--- Records to use ---

open _root_.MeasureTheory _root_.ProbabilityTheory
open Literature.Probability.LatticeModels (setPartitions)
open Literature.MathematicalPhysics.QuantumFieldTheory
open Literature.MathematicalPhysics.QuantumFieldTheory.Balaban1983to89.B1Eq324BenfattoLemma
open Literature.MathematicalPhysics.QuantumFieldTheory.Balaban1983to89.B1Eq324BenfattoSect5Boxes
open Literature.MathematicalPhysics.QuantumFieldTheory.Balaban1983to89.B1Eq324BenfattoSect5Eq511
open Literature.MathematicalPhysics.QuantumFieldTheory.Balaban1983to89.B1Eq324BenfattoSect5Eq524
open Literature.MathematicalPhysics.QuantumFieldTheory.Balaban1983to89.B1Eq324BenfattoSect5Eq534
open Literature.MathematicalPhysics.QuantumFieldTheory.Balaban1983to89.B1Eq324BenfattoSect5Eq515
open Literature.MathematicalPhysics.QuantumFieldTheory.Balaban1983to89.B1Eq324BenfattoSect5Iteration (restrictCoef shiftCoef)
open Literature.MathematicalPhysics.QuantumFieldTheory.Balaban1983to89.B1Eq324BenfattoSpecialisation (coefSup_nonneg)
open Literature.MathematicalPhysics.QuantumFieldTheory.Balaban1983to89.B1Eq324BenfattoKernelSect5Iteration (mem_image_sub_iff)
open Literature.MathematicalPhysics.QuantumFieldTheory.Balaban1983to89.B1Eq324BenfattoSect5PavementChain
  (chain_invariants exists_coefSupportedIn_clip)
open Literature.MathematicalPhysics.QuantumFieldTheory.Balaban1983to89.B1Eq324BenfattoSect5CollectErrors (card_chain_le)
open Literature.MathematicalPhysics.QuantumFieldTheory.Balaban1983to89.B1Eq324BenfattoKernelSect5PavementChain (exists_stoppingIndex)
open Literature.MathematicalPhysics.QuantumFieldTheory.Balaban1983to89.B1Eq324BenfattoKernelSect5ChainGeometry
  (boxes_subset_frame_of_pad corridors_subset_frame_of_pad sep_of_constDiagonal)
open Literature.MathematicalPhysics.QuantumFieldTheory.Balaban1983to89.B1Eq324BenfattoKernelSect5LowerAssemblyStop
  (exp_cumulantSum_sub_le_integral_of_ledger_stop)
open Literature.MathematicalPhysics.QuantumFieldTheory.Balaban1983to89.B1Eq324BenfattoKernelSect5LedgerBridge (ledger_geometric_le_nI)
open Literature.MathematicalPhysics.QuantumFieldTheory.Balaban1983to89.B1Eq324BenfattoKernelSect5LedgerDischargeLower (K0_ties)
open Literature.MathematicalPhysics.QuantumFieldTheory.Balaban1983to89.B1Eq324GaussianMomentLeaf (momentConst)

---

#### Directions:
Reproduce all the records precisely.

#### Answer box:
open _root_.MeasureTheory _root_.ProbabilityTheory
open Literature.Probability.LatticeModels (setPartitions)
open Literature.MathematicalPhysics.QuantumFieldTheory
open Literature.MathematicalPhysics.QuantumFieldTheory.Balaban1983to89.B1Eq324BenfattoLemma
open Literature.MathematicalPhysics.QuantumFieldTheory.Balaban1983to89.B1Eq324BenfattoSect5Boxes
open Literature.MathematicalPhysics.QuantumFieldTheory.Balaban1983to89.B1Eq324BenfattoSect5Eq511
open Literature.MathematicalPhysics.QuantumFieldTheory.Balaban1983to89.B1Eq324BenfattoSect5Eq524
open Literature.MathematicalPhysics.QuantumFieldTheory.Balaban1983to89.B1Eq324BenfattoSect5Eq534
open Literature.MathematicalPhysics.QuantumFieldTheory.Balaban1983to89.B1Eq324BenfattoSect5Eq515
open Literature.MathematicalPhysics.QuantumFieldTheory.Balaban1983to89.B1Eq324BenfattoSect5Iteration (restrictCoef shiftCoef)
open Literature.MathematicalPhysics.QuantumFieldTheory.Balaban1983to89.B1Eq324BenfattoSpecialisation (coefSup_nonneg)
open Literature.MathematicalPhysics.QuantumFieldTheory.Balaban1983to89.B1Eq324BenfattoKernelSect5Iteration (mem_image_sub_iff)
open Literature.MathematicalPhysics.QuantumFieldTheory.Balaban1983to89.B1Eq324BenfattoSect5PavementChain
  (chain_invariants exists_coefSupportedIn_clip)
open Literature.MathematicalPhysics.QuantumFieldTheory.Balaban1983to89.B1Eq324BenfattoSect5CollectErrors (card_chain_le)
open Literature.MathematicalPhysics.QuantumFieldTheory.Balaban1983to89.B1Eq324BenfattoKernelSect5PavementChain (exists_stoppingIndex)
open Literature.MathematicalPhysics.QuantumFieldTheory.Balaban1983to89.B1Eq324BenfattoKernelSect5ChainGeometry
  (boxes_subset_frame_of_pad corridors_subset_frame_of_pad sep_of_constDiagonal)
open Literature.MathematicalPhysics.QuantumFieldTheory.Balaban1983to89.B1Eq324BenfattoKernelSect5LowerAssemblyStop
  (exp_cumulantSum_sub_le_integral_of_ledger_stop)
open Literature.MathematicalPhysics.QuantumFieldTheory.Balaban1983to89.B1Eq324BenfattoKernelSect5LedgerBridge (ledger_geometric_le_nI)
open Literature.MathematicalPhysics.QuantumFieldTheory.Balaban1983to89.B1Eq324BenfattoKernelSect5LedgerDischargeLower (K0_ties)
open Literature.MathematicalPhysics.QuantumFieldTheory.Balaban1983to89.B1Eq324GaussianMomentLeaf (momentConst)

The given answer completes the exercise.